By Adam Leitman Bailey
October 25, 2019
This past June, the New York State Legislature and Governor enacted into law a sweeping overhaul of landlord-tenant relations throughout the State; just a few days later, these same powers enacted amendments to those amendments. While relatively few of the 74 pages of densely-written text directly affect cooperatives and condominiums, boards and managers should be aware of the items that do affect – or appear to affect – their communities.
Many of the enacted provisions will be enforced through the State’s Division of Housing and Community Renewal. In the world of cooperatives and condominiums however, enforcement is nearly entirely through the courts, depending on litigants citing these laws, either in prosecuting their suits or defending them. The one exception to that general rule are the new rules on conversion to cooperative and condominium communities from conventional landlord-tenant housing; any such issues would fall under the auspices of the Attorney General’s office.
Processing Fees, Security Deposits, and Background Checks
Processing fees for those applying to purchase a cooperative apartment can be quite high; however they now seem to be restricted by the new law. Newly-enacted RPL 238-a restricts the fees to “reimburse costs associated with conducting a background check and credit check, provided the cumulative fee or fees for such checks is no more than the actual cost of the background check and credit check or twenty dollars, whichever is less.” Of course, in the real world, these expenses normally run into hundreds of dollars.
Changes to the law regarding security deposits (See GOL 7-108(1-a)) limit cooperative boards to charging no more than one month of prepaid maintenance and another month’s maintenance as a security deposit.
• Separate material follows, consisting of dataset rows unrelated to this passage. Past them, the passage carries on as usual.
import Literature.Analysis.FluidPDE.Seregin2019ScaleInvariantBounds
import Literature.Analysis.FluidPDE.LocalEnergySliceLEI
import HarnessLib

/-!
# Seregin 2019, §4: the pairings of the sparse top slice with test fields are small

Analysis/FluidPDE proofs-only file (theorems only: no definitions, no named facts, no `sorry`),
a tranche of the input `Literature.Analysis.FluidPDE.seregin2019_localWeakL3_epsRegularity`
(`Seregin2019LocalWeakL3.lean`; G. Seregin, arXiv:1906.06707 = St. Petersburg Math. J. 32 (2021)
565–576, Prop. 1.3/1.4). No Navier–Stokes regularity statement is proved here.

In the proof of Prop. 1.3 (§4, p. 8) the vanishing of the blow-up limit at the final time,
`u(x, 0) = 0` on `B`, "follows from the known inequality
`|{y ∈ B : |u(y,0)| > α}| ≤ |{y ∈ B : |u^k(y,0)| > α/2}| + |{y ∈ B : |u^k(y,0) − u(y,0)| > α/2}|`",
i.e. from the smallness of the rescaled top slices `|{y ∈ B : |u^k(y,0)| > ε_k}| ≤ ε_k` together
with their weak-`L³` bound. In the tree the top slice `u(t₀)` of the transcription
`seregin2019_localWeakL3_epsRegularity` is an arbitrary function tied to the solution only by
**weak left-continuity in `L²(B(x₀,R))`** (the printed representative, see the module docstring of
`Seregin2019LocalWeakL3.lean`), so the usable form of that smallness is a bound on the PAIRINGS of
the top slice with bounded fields supported in the sparse ball, proved here without any
measurability or integrability assumption on `u(t₀)` itself:

* `Seregin2019.abs_integral_inner_top_le` — if the slices `u(t)`, `t ∈ ]t₁, t₀[`, are weak-`L³`
  on `B(x₀,R)` with `sup_s s³ |{|u(t)| > s} ∩ B(x₀,R)| ≤ W`, `u(t₀)` is their weak left limit in
  `L²(B(x₀,R))`, and `|{x ∈ B(x₀,ϱ) : τ < |u(t₀,x)|}| ≤ m` (`B(x₀,ϱ) ⊆ B(x₀,R)`), then for every
  bounded a.e.-strongly measurable field `θ`, `|θ| ≤ Θ₀`, supported in `B(x₀,ϱ)`, and every
  `λ > 0`: `|∫ ⟪u(t₀), θ⟫| ≤ Θ₀ (m λ + ½ λ⁻² W) + τ ∫ |θ|`.

Proof: split `θ = θ 𝟙_E + θ 𝟙_{Eᶜ}` with `E ⊇ {τ < |u(t₀)|} ∩ B(x₀,ϱ)` measurable of measure
`≤ m`; the pairing with `θ 𝟙_E` is the limit of `∫_E ⟪u(t), θ⟫`, bounded through
`L^{3,∞} ⊂ L¹_loc` quantitatively (`MemWeakLp.setLIntegral_rpow_le`: `∫_E |u(t)| ≤ |E| λ + ½ λ⁻² W`);
the pairing with `θ 𝟙_{Eᶜ}` is bounded pointwise by `τ |θ|` (and is `0` if not integrable).

## References

* G. Seregin, arXiv:1906.06707 (2019), §4 p. 8 ("The latter identity follows from the known
  inequality …"); §1 p. 2 (the representative at the top time). [`Seregin2019`]
* Z. Bradshaw, T.-P. Tsai, Ann. Henri Poincaré 18 (2017), §1 (`L³_w ⊂ L²_uloc`). [`BradshawTsai2017AHP`]
-/

noncomputable section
Some commentators (with whom this author disagrees) are even interpreting the new laws to mean that the second of these charges may only be collected as the prospective shareholder is actually taking possession.
Prior to this change, in the case of an applicant whose financials were shaky – but for whom the board was willing to accept some limited risk based on an otherwise strong application package – a board could opt to hold multiple months of maintenance for the life of that applicant’s residency, or for a long enough period of time that the board was satisfied that the accepted applicant could uphold their financial obligation to the cooperative.
In lieu of the now-banned practice of requiring multiple months of maintenance to guarantee that an applicant can, in fact, pull their weight, we can recommend some possible workarounds.
Possible Solution 1: The Guarantor
Instead of requiring additional maintenance, boards can ask for a financially qualified guarantor to sign the proper documents after the board has conducted proper due diligence in investigating that proposed guarantor. We note, however, that no matter how financially stable they may be, it may prove difficult to collect from any guarantor who is not New York-based.
Possible Solution 2: Attorney Escrow
Another way to hold the extra maintenance in a secure place without violating the new laws is by arranging for the purchaser’s attorneys to hold substantial additional maintenance in their escrow accounts. The funds held thusly would not be released to the shareholder or the board except upon certain specified conditions.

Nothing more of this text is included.